Suppose I have a vector of dimension n and it is composed of 0 and 1. Then I divide this vector into m equal bins. A bin is called active if it contains at least one "1". I want to write a command that returns the place of active bins and how many "1" they contain.
For example, I have this vector: n=15, m=5
[1 0 0 | 0 1 1 | 0 0 0 | 0 1 0| 1 1 1] I want to have matrix [1 2 4 5] (the active bins) and [1 2 1 3] (how many 1 they contain).
Can I write this in R without using for loops?
I would do it like this:
a <- c(1,0,0,0,1,1,0,0,0,0,1,0,1,1,1) m <- 5 idx <- rep(1:m, each=length(a)/m) # how many ones? no <- sapply(1:5, function(x) sum(a[idx==x])) # which bins contain ones? bins <- 1:m bins[no>0] 

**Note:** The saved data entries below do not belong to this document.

include ha0 hc H hkerθ hθℓ hθa in
/-- **Every local ring of the chart ring `E` of the blowing up of the generic member is
regular** when all local rings of `C₀` are regular (see the module docstring):
`E_𝔮 ≅ T/(ker θ₀)T` for `T = D_𝔔`, `𝔔 = θ₀⁻¹(𝔮)` (`…CertificateRegularLocQuot`), `T` is regular
(polynomial rings over regular rings, Mathlib), and `isRegularLocalRing_quotient_map_ker`.
[cite: Matsumura1987, Thm. 19.5] -/
theorem isRegularLocalRing_localization_sectionChart
    (hregC : ∀ p : PrimeSpectrum (HomogeneousLocalization.Away (reesGrading I) (reesT a ha)),
      IsRegularLocalRing (Localization.AtPrime p.asIdeal))
    (hgen : ∀ e : E, ∃ σ : MvPolynomial (Fin s) K, σ ≠ 0 ∧ ∃ d,
      e * θ₀ (MvPolynomial.map ((reesChartBase a ha).comp (algebraMap K A)) σ) = θ₀ d)
    (hunit : ∀ σ : MvPolynomial (Fin s) K, σ ≠ 0 →
      IsUnit (θ₀ (MvPolynomial.map ((reesChartBase a ha).comp (algebraMap K A)) σ)))
    (𝔮 : PrimeSpectrum E) : IsRegularLocalRing (Localization.AtPrime 𝔮.asIdeal) := by
  haveI : IsNoetherianRing (HomogeneousLocalization.Away (reesGrading I) (reesT a ha)) :=
    isNoetherianRing_away' a ha
  haveI : IsRegularRing (HomogeneousLocalization.Away (reesGrading I) (reesT a ha)) :=
    isRegularRing_iff.mpr fun p hp => hregC ⟨p, hp⟩
  haveI h𝔔 : (𝔮.asIdeal.comap θ₀).IsPrime := Ideal.comap_isPrime θ₀ 𝔮.asIdeal
  have h𝔔ker : ∀ d, θ₀ d = 0 → d ∈ 𝔮.asIdeal.comap θ₀ := fun d hd => by
    rw [Ideal.mem_comap, hd]
    exact Ideal.zero_mem _
  have hS' : ∀ x ∈ (nonZeroDivisors (MvPolynomial (Fin s) K)).map
      (MvPolynomial.map ((reesChartBase a ha).comp (algebraMap K A))),
      x ∉ 𝔮.asIdeal.comap θ₀ := by
    rintro _ ⟨σ, hσ, rfl⟩ h
    exact 𝔮.isPrime.ne_top
      (Ideal.eq_top_of_isUnit_mem _ (Ideal.mem_comap.mp h) (hunit σ (nonZeroDivisors.ne_zero hσ)))
  have hS : ∀ σ : MvPolynomial (Fin s) K, σ ≠ 0 →
      MvPolynomial.map ((reesChartBase a ha).comp (algebraMap K A)) σ ∉ 𝔮.asIdeal.comap θ₀ :=
    fun σ hσ => hS' _ ⟨σ, mem_nonZeroDivisors_of_ne_zero hσ, rfl⟩
  have hgen' : ∀ e : E, ∃ x ∈ (nonZeroDivisors (MvPolynomial (Fin s) K)).map
      (MvPolynomial.map ((reesChartBase a ha).comp (algebraMap K A))), ∃ d, e * θ₀ x = θ₀ d := by
    intro e
    obtain ⟨σ, hσ, d, h⟩ := hgen e
    exact ⟨_, ⟨σ, mem_nonZeroDivisors_of_ne_zero hσ, rfl⟩, d, h⟩
  obtain ⟨𝔮', h𝔮', ⟨e𝔮'⟩⟩ := exists_primeSpectrum_ringEquiv_quotient θ₀ _ (𝔮.asIdeal.comap θ₀)
    hgen' hS' h𝔔ker (Localization.AtPrime (𝔮.asIdeal.comap θ₀))
  have heq : 𝔮' = 𝔮 := primeSpectrum_eq_of_comap_eq θ₀ _ hgen' hS' h𝔮'
  subst heq
  have hT : IsRegularLocalRing (Localization.AtPrime (𝔮'.asIdeal.comap θ₀)) := inferInstance
  haveI := isRegularLocalRing_quotient_map_ker K A I a ha ha0 s m g c hc H E θ₀ hkerθ hθℓ hθa
    (𝔮'.asIdeal.comap θ₀) h𝔔ker hS (Localization.AtPrime (𝔮'.asIdeal.comap θ₀)) hT
  exact IsRegularLocalRing.of_ringEquiv e𝔮'.symm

no <- rowSums(matrix(a,ncol=3,byrow=TRUE)); which(no>0); no[no>0]Another approach to obtain the vector with number of ones:
x <- c(1, 0, 0, 0, 1, 1, 0, 0, 0, 0, 1, 0, 1, 1, 1) n <- length(x) m <- 5 size <- n/m x.list <- split(x, cut(seq_along(x)/size, 0:m)) vapply(x.list, sum, 0) From there, do as jigr does.